There are child soldiers? I can perhaps understand some of the situation that lets such a thing happen, and I can be shocked and sad that it does, but I don’t think I can feel what those children feel.
You have been sexually assaulted? I can be deeply sympathetic and supportive, but I don’t think I can actually feel what you felt or even what you are feeling now. For example, if you are now overwhelmingly anxious about being in some ordinary situations — walking to your car, entering an unlit room — you will have all my sympathy and support, but I will not experience the trembling you feel in your knees or the tension expressed by your shallow breaths.
Empathy is hard. It often takes the magic of an artist to get us to feel what a character is feeling. (Q: If I am feeling what a non-existent character is feeling, is that even empathy?)
Empathy is hard. Empathy is rare. Empathy is often exactly what is not required: If you are afraid, you probably don’t need another frightened person. You need someone sympathetic who can help you deal with your fears.
Sympathy is getting a bad rap, as if it means just patting someone on the shoulder and saying “There there.” That’s not what sympathy ever was. Sympathy means you are affected by another person’s feelings, not that you feel those very feelings. If I am sad and worried that you are so depressed, I am affected by your feelings, but I am not myself depressed.
Empathy can be a pure mirror of someone else’s feelings. But sympathy requires more than just feeling. If I see you crying, to be sympathetic I have to know something about you and especially about what has caused you to cry. Are you crying because you’ve been hurt? Because you broke up with someone you loved? Because you just saw a sad movie?
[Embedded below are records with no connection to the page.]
import Summits.CriticalPhenomena.PercolationContinuityZ3.Theorems.PercNearOneGluingNoHeavyLowerTailKnQuestion8CoefficientwiseGluing
import Summits.CriticalPhenomena.PercolationContinuityZ3.Theorems.PercNearOneGluingNoHeavyLowerTailDualBHKBlock
import HarnessLib

/-!
# THEOREM SP (c): the coefficientwise first rung is stable under hanging a DECORATION at a vertex

Support file (`--supports stmt-CriticalPhenomena-4575`, closed), prover `prim-lf-2` (gen 26).  No definitions, no named facts, no sorries; standard axioms.
Memo `prim-lf-2/CW-MARTINGALE-gen25.md` §8 (THEOREM SP (c) and its proof); bookkeeping `…CoefficientwiseGluing.lean`; companion `…CoefficientwiseSeries.lean`.

The class `𝒞` (as in the companion): `(E; x, z) ∈ 𝒞` iff for all monotone `f, g : Set V → ℝ`
  `0 ≤ Σ_{s ⊆ E : z ∉ C_x(s), z ∉ C_x(E∖s)} (f(C_x s) − f(C_x(E∖s)))·(g(C_x s) − g(C_x(E∖s)))`   (`C_x(s) = openCluster (ends '' s) x`).

* `Coefficientwise.cwpa_decoration` — **THEOREM SP (c)**: if `E, D` are disjoint edge sets whose edges can only share the vertex `u`, the terminals `x, z` meet
  `D` only at `u` (if at all), and `(E; x, z) ∈ 𝒞`, then `(E ∪ D; x, z) ∈ 𝒞` — an arbitrary finite multigraph `D` may be hung at any single vertex.
Proof (memo §8 (c)).  With `R = C_u(t)`, `R̄ = C_u(D∖t)` the two clusters of `u` inside the decoration, the clusters glue as `K' = K ∪ [u∈K]R`,
`K̄' = K̄ ∪ [u∈K̄]R̄` (`mem_openCluster_union_glue`) and the wall is unchanged.  Writing `f_W(X) = f(X ∪ [u∈X]W)`, the summand for `(s,t)` plus the summand for
`(s, D∖t)` equals, identically,
  `(f_R K − f_R K̄)(g_R̄ K − g_R̄ K̄) + (f_R̄ K − f_R̄ K̄)(g_R K − g_R K̄)` + `(f_R K − f_R̄ K)(g_R K − g_R̄ K) + (f_R K̄ − f_R̄ K̄)(g_R K̄ − g_R̄ K̄)`;
summed over the wall event the first part is `T'(E)[f_R, g_R̄] + T'(E)[f_R̄, g_R] ≥ 0` (hypothesis), and the second part summed over `t ⊆ D` is two two-colouring
Harris sums on `D` (`harris_twoColouring_powerset`).  Hence `2·T'(E ∪ D) ≥ 0`.
[cite: KozmaNitzan2024, Questions 8–9 (§5.5 p. 36) (context: first rung of the coefficientwise programme for Question 8)]
-/

namespace Summit.CriticalPhenomena.PercolationContinuityZ3.Theorems

open Finset Literature.Probability.Percolation

namespace Coefficientwise

variable {ι V : Type*} [Fintype ι] [DecidableEq ι]

open Classical in
/-- **THEOREM SP (c) — decorations** (memo `prim-lf-2/CW-MARTINGALE-gen25.md` §8).  Let `E, D ⊆ ι` be disjoint edge sets of a finite multigraph
`ends : ι → Sym2 V` such that an `E`-edge and a `D`-edge can only share the vertex `u`, and such that `x` and `z` lie on `D`-edges only if they equal `u`.
If `(E; x, z)` satisfies the coefficientwise first rung (for all monotone `φ, ψ`), then so does `(E ∪ D; x, z)`:
`0 ≤ Σ_{r ⊆ E∪D : no monochromatic x–z path} (f(C_x r) − f(C_x((E∪D)∖r)))(g(C_x r) − g(C_x((E∪D)∖r)))` for all monotone `f, g`.
[cite: KozmaNitzan2024, Questions 8–9 (§5.5 p. 36) (context)] -/
theorem cwpa_decoration (ends : ι → Sym2 V) {E D : Finset ι} (hED : Disjoint E D) {x z u : V}
    (hsep : ∀ e ∈ E, ∀ e' ∈ D, ∀ w : V, w ∈ ends e → w ∈ ends e' → w = u)
    (hx : ∀ e ∈ D, x ∈ ends e → x = u) (hz : ∀ e ∈ D, z ∈ ends e → z = u)
    (h : ∀ φ ψ : Set V → ℝ, Monotone φ → Monotone ψ →
      0 ≤ ∑ s ∈ E.powerset.filter (fun s : Finset ι => z ∉ openCluster (ends '' (↑s : Set ι)) x ∧
            z ∉ openCluster (ends '' (↑(E \ s) : Set ι)) x),
        (φ (openCluster (ends '' (↑s : Set ι)) x) - φ (openCluster (ends '' (↑(E \ s) : Set ι)) x)) *
          (ψ (openCluster (ends '' (↑s : Set ι)) x) - ψ (openCluster (ends '' (↑(E \ s) : Set ι)) x)))
    (f g : Set V → ℝ) (hf : Monotone f) (hg : Monotone g) :
    0 ≤ ∑ r ∈ (E ∪ D).powerset.filter (fun r : Finset ι => z ∉ openCluster (ends '' (↑r : Set ι)) x ∧
          z ∉ openCluster (ends '' (↑((E ∪ D) \ r) : Set ι)) x),
      (f (openCluster (ends '' (↑r : Set ι)) x) - f (openCluster (ends '' (↑((E ∪ D) \ r) : Set ι)) x)) *
        (g (openCluster (ends '' (↑r : Set ι)) x) - g (openCluster (ends '' (↑((E ∪ D) \ r) : Set ι)) x)) := by
  -- notation: red clusters of `x` and of `u`, and the gluing operation at `u`
  set K : Finset ι → Set V := fun s => openCluster (ends '' (↑s : Set ι)) x with hK
  set R : Finset ι → Set V := fun t => openCluster (ends '' (↑t : Set ι)) u with hR
  set gl : Set V → Set V → Set V := fun X W => X ∪ {y | u ∈ X ∧ y ∈ W} with hgl
  change 0 ≤ ∑ r ∈ (E ∪ D).powerset.filter (fun r => z ∉ K r ∧ z ∉ K ((E ∪ D) \ r)),
      (f (K r) - f (K ((E ∪ D) \ r))) * (g (K r) - g (K ((E ∪ D) \ r)))
  have h' : ∀ φ ψ : Set V → ℝ, Monotone φ → Monotone ψ →
      0 ≤ ∑ s ∈ E.powerset.filter (fun s => z ∉ K s ∧ z ∉ K (E \ s)),
        (φ (K s) - φ (K (E \ s))) * (ψ (K s) - ψ (K (E \ s))) := h
  -- basic facts
  have hRmono : ∀ {s t : Finset ι}, s ⊆ t → R s ⊆ R t := fun hst => openCluster_image_mono ends hst u
  have mem_gl : ∀ (X W : Set V) (y : V), y ∈ gl X W ↔ y ∈ X ∨ (u ∈ X ∧ y ∈ W) := fun X W y => by
    simp only [hgl, Set.mem_union, Set.mem_setOf_eq]
  have gl_mono_left : ∀ {X X' : Set V} (W : Set V), X ⊆ X' → gl X W ⊆ gl X' W := by
    intro X X' W hXX' y hy
    rw [mem_gl] at hy ⊢
    rcases hy with hy | ⟨hu, hy⟩
    · exact Or.inl (hXX' hy)
    · exact Or.inr ⟨hXX' hu, hy⟩
  have gl_mono_right : ∀ (X : Set V) {W W' : Set V}, W ⊆ W' → gl X W ⊆ gl X W' := by
    intro X W W' hWW' y hy
    rw [mem_gl] at hy ⊢
    rcases hy with hy | ⟨hu, hy⟩
    · exact Or.inl hy
    · exact Or.inr ⟨hu, hWW' hy⟩
  -- `z` meets the decoration only at `u`, so the wall does not see the decoration
  have hzR : ∀ t : Finset ι, t ⊆ D → z ∈ R t → z = u := by
    intro t ht hzt
    by_contra hzu
    obtain ⟨e, he, hze⟩ := exists_edge_of_mem_openCluster ends hzt hzu
    exact hzu (hz e (ht he) hze)
  have z_gl : ∀ (X : Set V) (t : Finset ι), t ⊆ D → (z ∈ gl X (R t) ↔ z ∈ X) := by
    intro X t ht
    rw [mem_gl]
    constructor
    · rintro (h1 | ⟨hu, h2⟩)
      · exact h1
      · rw [hzR t ht h2]; exact hu
    · exact Or.inl
  -- cluster decomposition under gluing at `u`
  have decomp : ∀ s t : Finset ι, s ⊆ E → t ⊆ D → K (s ∪ t) = gl (K s) (R t) := by
    intro s t hs ht
    ext y
    rw [mem_gl]
    exact mem_openCluster_union_glue ends (fun e he e' he' w hw hw' => hsep e (hs he) e' (ht he') w hw hw')
      (fun e he hxe => hx e (ht he) hxe) y
  -- the glued summand
  set P : Finset ι → Finset ι → ℝ := fun s t =>
    (f (gl (K s) (R t)) - f (gl (K (E \ s)) (R (D \ t)))) * (g (gl (K s) (R t)) - g (gl (K (E \ s)) (R (D \ t)))) with hP
  simp only [Finset.sum_filter]
  rw [DualBHK.sum_powerset_union hED, Finset.sum_comm]
  have hsummand : ∀ t ∈ D.powerset, ∀ s ∈ E.powerset,
      (if z ∉ K (s ∪ t) ∧ z ∉ K ((E ∪ D) \ (s ∪ t))
        then (f (K (s ∪ t)) - f (K ((E ∪ D) \ (s ∪ t)))) * (g (K (s ∪ t)) - g (K ((E ∪ D) \ (s ∪ t)))) else 0)
      = (if z ∉ K s ∧ z ∉ K (E \ s) then P s t else 0) := by
    intro t ht s hs
    have hs' := Finset.mem_powerset.mp hs
    have ht' := Finset.mem_powerset.mp ht
    have hK1 : K (s ∪ t) = gl (K s) (R t) := decomp s t hs' ht'
    have hKc : K ((E ∪ D) \ (s ∪ t)) = gl (K (E \ s)) (R (D \ t)) := by
      rw [union_sdiff_union_of_subset hED hs' ht']
      exact decomp (E \ s) (D \ t) Finset.sdiff_subset Finset.sdiff_subset
    have hcond : (z ∉ K (s ∪ t) ∧ z ∉ K ((E ∪ D) \ (s ∪ t))) ↔ (z ∉ K s ∧ z ∉ K (E \ s)) := by
      rw [hK1, hKc]
      exact and_congr (not_congr (z_gl _ _ ht')) (not_congr (z_gl _ _ Finset.sdiff_subset))
    by_cases hc : z ∉ K (s ∪ t) ∧ z ∉ K ((E ∪ D) \ (s ∪ t))
    · rw [if_pos hc, if_pos (hcond.mp hc), hK1, hKc]
    · rw [if_neg hc, if_neg (fun h => hc (hcond.mpr h))]
  rw [Finset.sum_congr rfl fun t ht => Finset.sum_congr rfl fun s hs => hsummand t ht s hs]
  simp only [← Finset.sum_filter]
  -- the wall event on `E`
  set S : Finset (Finset ι) := E.powerset.filter (fun s => z ∉ K s ∧ z ∉ K (E \ s)) with hS
  change 0 ≤ ∑ t ∈ D.powerset, ∑ s ∈ S, P s t
  -- the two parts of the symmetrised summand
  set Y : Finset ι → Finset ι → ℝ := fun s t =>
    (f (gl (K s) (R t)) - f (gl (K (E \ s)) (R t))) * (g (gl (K s) (R (D \ t))) - g (gl (K (E \ s)) (R (D \ t)))) +
      (f (gl (K s) (R (D \ t))) - f (gl (K (E \ s)) (R (D \ t)))) * (g (gl (K s) (R t)) - g (gl (K (E \ s)) (R t))) with hY
  set Z : Finset ι → Finset ι → ℝ := fun s t =>
    (f (gl (K s) (R t)) - f (gl (K s) (R (D \ t)))) * (g (gl (K s) (R t)) - g (gl (K s) (R (D \ t)))) +
      (f (gl (K (E \ s)) (R t)) - f (gl (K (E \ s)) (R (D \ t)))) * (g (gl (K (E \ s)) (R t)) - g (gl (K (E \ s)) (R (D \ t)))) with hZ
  -- part Y: two instances of the hypothesis, with the sections `X ↦ f(X ∪ [u∈X]W)`
  have hYnonneg : ∀ t : Finset ι, 0 ≤ ∑ s ∈ S, Y s t := by
    intro t
    have m1 : ∀ (φ : Set V → ℝ), Monotone φ → ∀ W : Set V, Monotone (fun X => φ (gl X W)) :=
      fun φ hφ W X X' hXX' => hφ (gl_mono_left W hXX')
    have hA := h' (fun X => f (gl X (R t))) (fun X => g (gl X (R (D \ t)))) (m1 f hf _) (m1 g hg _)
    have hB := h' (fun X => f (gl X (R (D \ t)))) (fun X => g (gl X (R t))) (m1 f hf _) (m1 g hg _)
    have : ∑ s ∈ S, Y s t = (∑ s ∈ S, (f (gl (K s) (R t)) - f (gl (K (E \ s)) (R t))) *
          (g (gl (K s) (R (D \ t))) - g (gl (K (E \ s)) (R (D \ t))))) +
        ∑ s ∈ S, (f (gl (K s) (R (D \ t))) - f (gl (K (E \ s)) (R (D \ t)))) *
          (g (gl (K s) (R t)) - g (gl (K (E \ s)) (R t))) := by
      rw [← Finset.sum_add_distrib]
    rw [this]
    exact add_nonneg hA hB
  -- part Z: two two-colouring Harris sums on the decoration
  have hZnonneg : ∀ s : Finset ι, 0 ≤ ∑ t ∈ D.powerset, Z s t := by
    intro s
    have m2 : ∀ (φ : Set V → ℝ), Monotone φ → ∀ X : Set V, Monotone (fun t : Finset ι => φ (gl X (R t))) :=
      fun φ hφ X t t' htt' => hφ (gl_mono_right X (hRmono htt'))
    have hA := harris_twoColouring_powerset D (fun t => f (gl (K s) (R t))) (fun t => g (gl (K s) (R t))) (m2 f hf _) (m2 g hg _)
    have hB := harris_twoColouring_powerset D (fun t => f (gl (K (E \ s)) (R t))) (fun t => g (gl (K (E \ s)) (R t)))
      (m2 f hf _) (m2 g hg _)
    have : ∑ t ∈ D.powerset, Z s t = (∑ t ∈ D.powerset, (f (gl (K s) (R t)) - f (gl (K s) (R (D \ t)))) *
          (g (gl (K s) (R t)) - g (gl (K s) (R (D \ t))))) +
        ∑ t ∈ D.powerset, (f (gl (K (E \ s)) (R t)) - f (gl (K (E \ s)) (R (D \ t)))) *
          (g (gl (K (E \ s)) (R t)) - g (gl (K (E \ s)) (R (D \ t)))) := by
      rw [← Finset.sum_add_distrib]
    rw [this]
    exact add_nonneg hA hB
  -- symmetrise in `t ↦ D ∖ t` and split
  have eJ : ∑ t ∈ D.powerset, ∑ s ∈ S, P s (D \ t) = ∑ t ∈ D.powerset, ∑ s ∈ S, P s t :=
    sum_powerset_sdiff D (fun t => ∑ s ∈ S, P s t)
  have hpair : ∀ t ∈ D.powerset, ∑ s ∈ S, P s t + ∑ s ∈ S, P s (D \ t) = ∑ s ∈ S, Y s t + ∑ s ∈ S, Z s t := by
    intro t ht
    have ht' := Finset.mem_powerset.mp ht
    rw [← Finset.sum_add_distrib, ← Finset.sum_add_distrib]
    refine Finset.sum_congr rfl fun s _ => ?_
    simp only [hP, hY, hZ, Finset.sdiff_sdiff_eq_self ht']
    ring
  have two : 2 * ∑ t ∈ D.powerset, ∑ s ∈ S, P s t =
      ∑ t ∈ D.powerset, ∑ s ∈ S, Y s t + ∑ t ∈ D.powerset, ∑ s ∈ S, Z s t := by
    rw [two_mul]
    nth_rewrite 2 [← eJ]
    rw [← Finset.sum_add_distrib, ← Finset.sum_add_distrib]
    exact Finset.sum_congr rfl hpair
  have hYsum : 0 ≤ ∑ t ∈ D.powerset, ∑ s ∈ S, Y s t := Finset.sum_nonneg fun t _ => hYnonneg t
  have hZsum : 0 ≤ ∑ t ∈ D.powerset, ∑ s ∈ S, Z s t := by
    rw [Finset.sum_comm]
    exact Finset.sum_nonneg fun s _ => hZnonneg s
  linarith

end Coefficientwise

end Summit.CriticalPhenomena.PercolationContinuityZ3.Theorems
Because you didn’t get into a school or onto a particular team? Because you’re sympathizing with someone else? In order to sympathize more fully, I need to know.
That is, in sympathy you turn not just to feelings but to the world. You see what the sufferer sees from her/his point of view, or as close to that point of view as you can. What you see is not a matter of indifference to you. You are moved by what is moving the other. How you are moved is different in type and extent — you are not fearful in the face of the other’s fears, you are not as wracked by grief as is the mourner — but you are moved.
Sympathy lets the world matter to you as it matters to someone else. In sympathy, the mattering culminates from heart, mind, and caring about the other. It is perhaps the best thing we do.
Most importantly, through sympathy are we moved to helpful action, whether that is indeed a pat on the shoulder or requires a far larger commitment. Sympathy does that to us. For us.
Empathy can get in the way of the supportive action that sympathy demands. If a friend is heartbroken because a relationship ended, you may bring to bear a different view of the world and hold out other feelings as possibilities. Hope perhaps. A different perspective. A pint of Ben and Jerry’s. The gap in feelings between you and your friend enables the sympathetic action your friend needs.
If our aim is to act in the world to try to reduce pain, fear, and sadness, then asking for empathy is often to ask for too much. Sympathy more than suffices.